/-- **No two real points over a first-visit tip.** For `t > 0` with `γ t ∉ γ [0, t)`, there are
no real `a < b` with `f̄ₜ a = f̄ₜ b = γ t` (the Jordan-curve argument of the module docstring).
[cite: PommerenkeBBCM1992, §2.4 (prime ends)] -/
theorem IsGeneratedByCurve.false_of_bdryInv_eq_of_lt (hγ : IsGeneratedByCurve W γ)
    (hW : Continuous W) {t : ℝ≥0} (ht0 : 0 < t) (ht : γ t ∉ γ '' Iio t) {a b : ℝ} (hab : a < b)
    (ha : bdryInv W t a = γ t) (hb : bdryInv W t b = γ t) : False := by
  -- the players
  set F : ℂ → ℂ := bdryInv W t with hFdef
  set G : Set ℂ := domain W t with hGdef
  set z : ℂ := γ t with hzdef
  have hGo : IsOpen G := isOpen_domain hW t
  have hGH : G ⊆ upperHalfPlaneSet := domain_subset W t
  have hGγ : ∀ q ∈ G, q ∉ γ '' Icc 0 t := fun q hq h ↦ (hγ.domain_subset_diff t hq).2 h
  have hzγ : z ∈ γ '' Icc 0 t := ⟨t, ⟨zero_le, le_rfl⟩, rfl⟩
  have hzG : z ∉ G := fun h ↦ hGγ z h hzγ
  have hzim : 0 ≤ z.im := hγ.im_nonneg t
  have hFeq : ∀ w ∈ upperHalfPlaneSet, F w = loewnerInv W t w := fun w hw ↦
    bdryInv_eq_of_mem hW t hw
  have hFG : ∀ w ∈ upperHalfPlaneSet, F w ∈ G := fun w hw ↦ bdryInv_mem_domain hW t hw
  have hFinj : InjOn F upperHalfPlaneSet := by
    intro w hw w' hw' h
    rw [hFeq w hw, hFeq w' hw'] at h
    exact (bijOn_invFunOn_map hW t).injOn hw hw' h
  have hFsurj : ∀ q ∈ G, ∃ w ∈ upperHalfPlaneSet, F w = q := by
    intro q hq
    obtain ⟨w, hw, rfl⟩ := (bijOn_invFunOn_map hW t).surjOn hq
    exact ⟨w, hw, hFeq w hw⟩
  have hFcont : ContinuousOn F {w : ℂ | 0 ≤ w.im} := hγ.continuousOn_bdryInv hW t
  have hFlim : ∀ x : ℝ, Tendsto (loewnerInv W t) (𝓝[upperHalfPlaneSet] (x : ℂ)) (𝓝 (F x)) :=
    fun x ↦ hγ.tendsto_bdryInv hW t (by simp)
  have hFfr : ∀ x : ℝ, F x ∈ frontier G := fun x ↦ hγ.bdryInv_ofReal_mem_frontier hW t x
  have hfrG : frontier G ⊆ γ '' Icc 0 t ∪ {w : ℂ | w.im = 0} := hγ.frontier_domain_subset hW t
  have hfrG' : ∀ q ∈ frontier G, q ∉ G := fun q hq h ↦ by
    rw [frontier, hGo.interior_eq] at hq; exact hq.2 h
  -- the semicircle `P` on `[a, b]`
  set c : ℝ := (a + b) / 2 with hc
  set ρ : ℝ := (b - a) / 2 with hρ
  have hρ0 : 0 < ρ := by rw [hρ]; linarith
  have hca : (c : ℂ) - ρ = a := by rw [← Complex.ofReal_sub, hc, hρ]; push_cast; ring
  have hcb : (c : ℂ) + ρ = b := by rw [← Complex.ofReal_add, hc, hρ]; push_cast; ring
  set P : ℝ → ℂ := fun s ↦ circleMap (c : ℂ) ρ (Real.pi * (1 - s)) with hP
  have hP0 : P 0 = a := by
    simp only [hP, sub_zero, mul_one, circleMap, Complex.exp_pi_mul_I]
    rw [← hca]; ring
  have hP1 : P 1 = b := by
    simp only [hP, sub_self, mul_zero, circleMap, ofReal_zero, zero_mul, Complex.exp_zero, mul_one]
    exact hcb
  have hθIoo : ∀ s ∈ Ioo (0 : ℝ) 1, Real.pi * (1 - s) ∈ Ioo 0 Real.pi := fun s hs ↦
    ⟨by nlinarith [hs.2, Real.pi_pos], by nlinarith [hs.1, Real.pi_pos]⟩
  have hθIcc : ∀ s ∈ Icc (0 : ℝ) 1, Real.pi * (1 - s) ∈ Icc 0 Real.pi := fun s hs ↦
    ⟨by nlinarith [hs.2, Real.pi_pos], by nlinarith [hs.1, Real.pi_pos]⟩
  have hPim : ∀ s ∈ Ioo (0 : ℝ) 1, 0 < (P s).im := fun s hs ↦ by
    simp only [hP, circleMap_ofReal_im]
    exact mul_pos hρ0 (Real.sin_pos_of_pos_of_lt_pi (hθIoo s hs).1 (hθIoo s hs).2)
  have hPim' : ∀ s ∈ Icc (0 : ℝ) 1, 0 ≤ (P s).im := fun s hs ↦ by
    simp only [hP, circleMap_ofReal_im]
    exact mul_nonneg hρ0.le (Real.sin_nonneg_of_nonneg_of_le_pi (hθIcc s hs).1 (hθIcc s hs).2)
  have hPdist : ∀ s, dist (P s) c = ρ := fun s ↦ mem_sphere.1 (circleMap_mem_sphere _ hρ0.le _)
  have hPinj : InjOn P (Icc 0 1) := by
    intro s hs s' hs' h
    have := injOn_circleMap_Icc hρ0.ne' (hθIcc s hs) (hθIcc s' hs') h
    nlinarith [Real.pi_pos]
  have hPcov : ∀ w : ℂ, 0 < w.im → dist w c = ρ → ∃ s ∈ Ioo (0 : ℝ) 1, P s = w := by
    intro w hw hwc
    obtain ⟨θ, hθ, hθw⟩ := exists_circleMap_eq_of_im_pos c hw
    have hθ' : Real.pi * (1 - (1 - θ / Real.pi)) = θ := by field_simp; ring
    refine ⟨1 - θ / Real.pi, ⟨by rw [sub_pos, div_lt_one Real.pi_pos]; exact hθ.2,
      by linarith [div_pos hθ.1 Real.pi_pos]⟩, ?_⟩
    show circleMap (c : ℂ) ρ (Real.pi * (1 - (1 - θ / Real.pi))) = w
    rw [hθ', ← hθw, hwc]
  -- the loop `p = F ∘ P` and the Jordan curve `J`
  set p : ℝ → ℂ := fun s ↦ F (P s) with hp
  have hPc : Continuous P := by simp only [hP, circleMap]; fun_prop
  have hpc : ContinuousOn p (Icc 0 1) := hFcont.comp hPc.continuousOn fun s hs ↦ hPim' s hs
  have hp0 : p 0 = z := by simp only [hp, hP0]; exact ha
  have hp1 : p 1 = z := by simp only [hp, hP1]; exact hb
  have hpG : ∀ s ∈ Ioo (0 : ℝ) 1, p s ∈ G := fun s hs ↦ hFG _ (hPim s hs)
  have hpinj : InjOn p (Ico 0 1) := by
    intro s hs s' hs' h
    rcases hs.1.eq_or_lt with h0 | h0 <;> rcases hs'.1.eq_or_lt with h0' | h0'
    · rw [← h0, ← h0']
    · exact absurd (hpG s' ⟨h0', hs'.2⟩) (by rw [← h, ← h0, hp0]; exact hzG)
    · exact absurd (hpG s ⟨h0, hs.2⟩) (by rw [h, ← h0', hp0]; exact hzG)
    · exact hPinj ⟨hs.1, hs.2.le⟩ ⟨hs'.1, hs'.2.le⟩
        (hFinj (hPim s ⟨h0, hs.2⟩) (hPim s' ⟨h0', hs'.2⟩) h)
  obtain ⟨Λ, hΛc, hΛp, hΛi, hΛr⟩ := exists_periodic_of_closed_arc hpc hpinj (hp0.trans hp1.symm)
  obtain ⟨U, V, hUo, hVo, -, -, hUV, hUVJ, hfU, hfV, -, -⟩ :=
    Literature.Topology.PlaneTopology.JordanCurveTheorem_holds.of_periodic hΛc hΛp hΛi
  rw [hΛr] at hUVJ hfU hfV
  set J : Set ℂ := p '' Icc 0 1 with hJ
  have hJcases : ∀ q ∈ J, q = z ∨ ∃ s ∈ Ioo (0 : ℝ) 1, p s = q := by
    rintro q ⟨s, hs, rfl⟩
    rcases hs.1.eq_or_lt with h0 | h0
    · exact Or.inl (by rw [← h0, hp0])
    rcases hs.2.eq_or_lt with h1 | h1
    · exact Or.inl (by rw [h1, hp1])
    · exact Or.inr ⟨s, ⟨h0, h1⟩, rfl⟩
  have hJsub : ∀ q ∈ J, q ∈ G ∨ q = z := fun q hq ↦
    (hJcases q hq).elim Or.inr fun ⟨s, hs, hsq⟩ ↦ Or.inl (hsq ▸ hpG s hs)
  -- the inside `S₁` and the outside `S₂` of the semicircle
  set S₁ : Set ℂ := upperHalfPlaneSet ∩ ball (c : ℂ) ρ with hS₁
  set S₂ : Set ℂ := upperHalfPlaneSet ∩ (closedBall (c : ℂ) ρ)ᶜ with hS₂
  have hS₁c : IsPreconnected (F '' S₁) :=
    (((convex_halfSpace_im_gt 0).inter (convex_ball _ _)).isPreconnected).image _
      (hFcont.mono fun w hw ↦ le_of_lt (show 0 < w.im from hw.1))
  have hS₂c : IsPreconnected (F '' S₂) :=
    (isPreconnected_upperHalfPlaneSet_inter_compl_closedBall c hρ0).image _
      (hFcont.mono fun w hw ↦ le_of_lt (show 0 < w.im from hw.1))
  have hcover : ∀ w ∈ upperHalfPlaneSet, w ∈ S₁ ∨ w ∈ S₂ ∨ ∃ s ∈ Ioo (0 : ℝ) 1, P s = w := by
    intro w hw
    rcases lt_trichotomy (dist w c) ρ with h | h | h
    · exact Or.inl ⟨hw, mem_ball.2 h⟩
    · exact Or.inr (Or.inr (hPcov w hw h))
    · exact Or.inr (Or.inl ⟨hw, fun h' ↦ absurd (mem_closedBall.1 h') (not_le.2 h)⟩)
  have hSJ : ∀ w ∈ upperHalfPlaneSet, dist w c ≠ ρ → F w ∉ J := by
    intro w hw hwc hwJ
    rcases hJcases _ hwJ with h | ⟨s, hs, hsw⟩
    · exact hzG (h ▸ hFG w hw)
    · have := hFinj (hPim s hs) hw hsw
      exact hwc (this ▸ hPdist s)
  have hS₁J : F '' S₁ ⊆ U ∪ V := by
    rw [hUVJ]; rintro _ ⟨w, hw, rfl⟩; exact hSJ w hw.1 (mem_ball.1 hw.2).ne
  have hS₂J : F '' S₂ ⊆ U ∪ V := by
    rw [hUVJ]; rintro _ ⟨w, hw, rfl⟩; exact hSJ w hw.1 fun h ↦ hw.2 (mem_closedBall.2 h.le)
  -- boundary values are limits from `S₁` on `(a, b)` and from `S₂` beyond `b`
  have hbv₁ : ∀ x ∈ Ioo a b, F x ∈ closure (F '' S₁) := by
    intro x hx
    haveI := neBot_nhdsWithin_ofReal x
    have hxc : |x - c| < ρ := by rw [hc, hρ, abs_lt]; constructor <;> linarith [hx.1, hx.2]
    refine mem_closure_of_tendsto (hFlim x) ?_
    have hball : ball (x : ℂ) (ρ - |x - c|) ∈ 𝓝 (x : ℂ) := ball_mem_nhds _ (by linarith)
    filter_upwards [inter_mem_nhdsWithin upperHalfPlaneSet hball] with w hw
    refine ⟨w, ⟨hw.1, ?_⟩, hFeq w hw.1⟩
    rw [mem_ball]
    have h1 : dist (x : ℂ) c = |x - c| := by
      rw [Complex.dist_eq, ← Complex.ofReal_sub, Complex.norm_real, Real.norm_eq_abs]
    calc dist w c ≤ dist w x + dist (x : ℂ) c := dist_triangle _ _ _
      _ < (ρ - |x - c|) + |x - c| := add_lt_add_of_lt_of_le (mem_ball.1 hw.2) h1.le
      _ = ρ := by ring
  have hbv₂ : ∀ x : ℝ, b < x → F x ∈ closure (F '' S₂) := by
    intro x hx
    haveI := neBot_nhdsWithin_ofReal x
    refine mem_closure_of_tendsto (hFlim x) ?_
    have hball : ball (x : ℂ) (x - b) ∈ 𝓝 (x : ℂ) := ball_mem_nhds _ (by linarith)
    filter_upwards [inter_mem_nhdsWithin upperHalfPlaneSet hball] with w hw
    refine ⟨w, ⟨hw.1, fun hwc ↦ ?_⟩, hFeq w hw.1⟩
    have h1 : |(w - x).re| < x - b :=
      (abs_re_le_norm _).trans_lt (by rw [← Complex.dist_eq]; exact mem_ball.1 hw.2)
    have h2 : |(w - c).re| ≤ ρ :=
      (abs_re_le_norm _).trans (by rw [← Complex.dist_eq]; exact mem_closedBall.1 hwc)
    rw [Complex.sub_re, Complex.ofReal_re] at h1 h2
    rw [abs_lt] at h1; rw [abs_le, hc, hρ] at h2
    linarith [h1.1, h2.2]
  -- the connected set `M ⊇ ∂Hₜ ∖ {z}` off `J`
  set M : Set ℂ := ({w : ℂ | w.im ≤ 0} \ {z}) ∪ γ '' Iio t with hM
  have hγ0z : γ 0 ≠ z := fun h ↦ ht ⟨0, ht0, h⟩
  have hMc : IsPreconnected M := by
    have h1 : IsPreconnected ({w : ℂ | w.im ≤ 0} \ {z}) := by
      refine (convex_halfSpace_im_lt (0 : ℝ)).isPreconnected.subset_closure
        (fun w hw ↦ ⟨show w.im ≤ 0 from le_of_lt hw, fun h ↦ ?_⟩) ?_
      · rw [mem_singleton_iff] at h; rw [h] at hw; exact (not_lt.2 hzim) hw
      · rw [closure_setOf_im_lt]; exact fun w hw ↦ hw.1
    have h2 : IsPreconnected (γ '' Iio t) := isPreconnected_Iio.image _ hγ.continuous.continuousOn
    refine h1.union (γ 0) ⟨?_, fun h ↦ hγ0z (mem_singleton_iff.1 h)⟩ ⟨0, ht0, rfl⟩ h2
    show (γ 0).im ≤ 0
    rw [hγ.apply_zero, Complex.ofReal_im]
  have hMJ : M ⊆ U ∪ V := by
    rw [hUVJ]
    rintro q (hq | ⟨s, hs, rfl⟩) hqJ <;> rcases hJsub _ hqJ with h | h
    · exact absurd (show 0 < q.im from hGH h) (not_lt.2 hq.1)
    · exact hq.2 h
    · exact hGγ _ h ⟨s, ⟨zero_le, le_of_lt hs⟩, rfl⟩
    · exact ht ⟨s, hs, h⟩
  have hfrM : ∀ q ∈ frontier G, q ≠ z → q ∈ M := fun q hq hqz ↦ by
    rcases hfrG hq with ⟨s, hs, rfl⟩ | h
    · exact Or.inr ⟨s, hs.2.lt_of_ne fun h ↦ hqz (by rw [h]), rfl⟩
    · exact Or.inl ⟨le_of_eq h, hqz⟩
  -- the core: `F '' S₁ ⊆ A` for a complementary component `A` of `J` is absurd
  have key : ∀ A B : Set ℂ, IsOpen A → IsOpen B → Disjoint A B → A ∪ B = Jᶜ →
      frontier A = J → frontier B = J → F '' S₁ ⊆ A → False := by
    intro A B hAo hBo hAB hABJ hfrA hfrB h₁
    have hAB' : U ∪ V = A ∪ B := hUVJ.trans hABJ.symm
    -- `F '' S₂ ⊆ B` (frontier argument at `p (1/2) ∈ J ∩ G`)
    have h₂ : F '' S₂ ⊆ B := by
      rcases hS₂c.subset_or_subset hAo hBo hAB (hAB' ▸ hS₂J) with h | h
      · exfalso
        have hhalf : (1 / 2 : ℝ) ∈ Ioo (0 : ℝ) 1 := ⟨by norm_num, by norm_num⟩
        have hq₀J : p (1 / 2) ∈ J := ⟨1 / 2, ⟨by norm_num, by norm_num⟩, rfl⟩
        have hq₀B : p (1 / 2) ∈ closure B := by
          rw [← hfrB] at hq₀J; exact frontier_subset_closure hq₀J
        obtain ⟨q, hqG, hqB⟩ := mem_closure_iff_nhds.1 hq₀B G (hGo.mem_nhds (hpG _ hhalf))
        obtain ⟨w, hw, rfl⟩ := hFsurj q hqG
        have hqA : F w ∉ A := fun h' ↦ Set.disjoint_left.1 hAB h' hqB
        rcases hcover w hw with hw' | hw' | ⟨s, hs, rfl⟩
        · exact hqA (h₁ ⟨w, hw', rfl⟩)
        · exact hqA (h ⟨w, hw', rfl⟩)
        · have : p s ∈ Jᶜ := hABJ ▸ (Or.inr hqB : p s ∈ A ∪ B)
          exact this ⟨s, ⟨hs.1.le, hs.2.le⟩, rfl⟩
      · exact h
    -- boundary values off `z`: on `(a, b)` in `A`, beyond `b` in `B`
    have hclA : closure A ⊆ A ∪ J := by rw [closure_eq_self_union_frontier, hfrA]
    have hclB : closure B ⊆ B ∪ J := by rw [closure_eq_self_union_frontier, hfrB]
    have hoffJ : ∀ x : ℝ, F x ≠ z → F x ∉ J := fun x hxz hxJ ↦
      (hJsub _ hxJ).elim (hfrG' _ (hFfr x)) hxz
    have hA : ∀ x ∈ Ioo a b, F x ≠ z → F x ∈ A := fun x hx hxz ↦
      (hclA (closure_mono h₁ (hbv₁ x hx))).resolve_right (hoffJ x hxz)
    have hB : ∀ x : ℝ, b < x → F x ≠ z → F x ∈ B := fun x hx hxz ↦
      (hclB (closure_mono h₂ (hbv₂ x hx))).resolve_right (hoffJ x hxz)
    -- non-constancy of the boundary values
    obtain ⟨x₁, hx₁, hx₁z⟩ := hγ.exists_bdryInv_ne hW t hab z hzG
    obtain ⟨x₂, hx₂, hx₂z⟩ := hγ.exists_bdryInv_ne hW t (lt_add_one b) z hzG
    -- both boundary points lie in the connected set `M` off `J`: contradiction
    have hx₁M : F x₁ ∈ M := hfrM _ (hFfr x₁) hx₁z
    have hx₂M : F x₂ ∈ M := hfrM _ (hFfr x₂) hx₂z
    rcases hMc.subset_or_subset hAo hBo hAB (hAB' ▸ hMJ) with h | h
    · exact Set.disjoint_left.1 hAB (h hx₂M) (hB x₂ hx₂.1 hx₂z)
    · exact Set.disjoint_left.1 hAB (hA x₁ hx₁ hx₁z) (h hx₁M)
  rcases hS₁c.subset_or_subset hUo hVo hUV hS₁J with h | h
  · exact key U V hUo hVo hUV hUVJ hfU hfV h
  · exact key V U hVo hUo hUV.symm (union_comm U V ▸ hUVJ) hfV hfU h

☆ ☆ ☆ ☆ ☆ ☆ ☆

## Task to complete:
Show every line above in which the word "hFcont" is found.

## Task solution:
  have hFcont : ContinuousOn F {w : ℂ | 0 ≤ w.im} := hγ.continuousOn_bdryInv hW t
  have hpc : ContinuousOn p (Icc 0 1) := hFcont.comp hPc.continuousOn fun s hs ↦ hPim' s hs
      (hFcont.mono fun w hw ↦ le_of_lt (show 0 < w.im from hw.1))
      (hFcont.mono fun w hw ↦ le_of_lt (show 0 < w.im from hw.1))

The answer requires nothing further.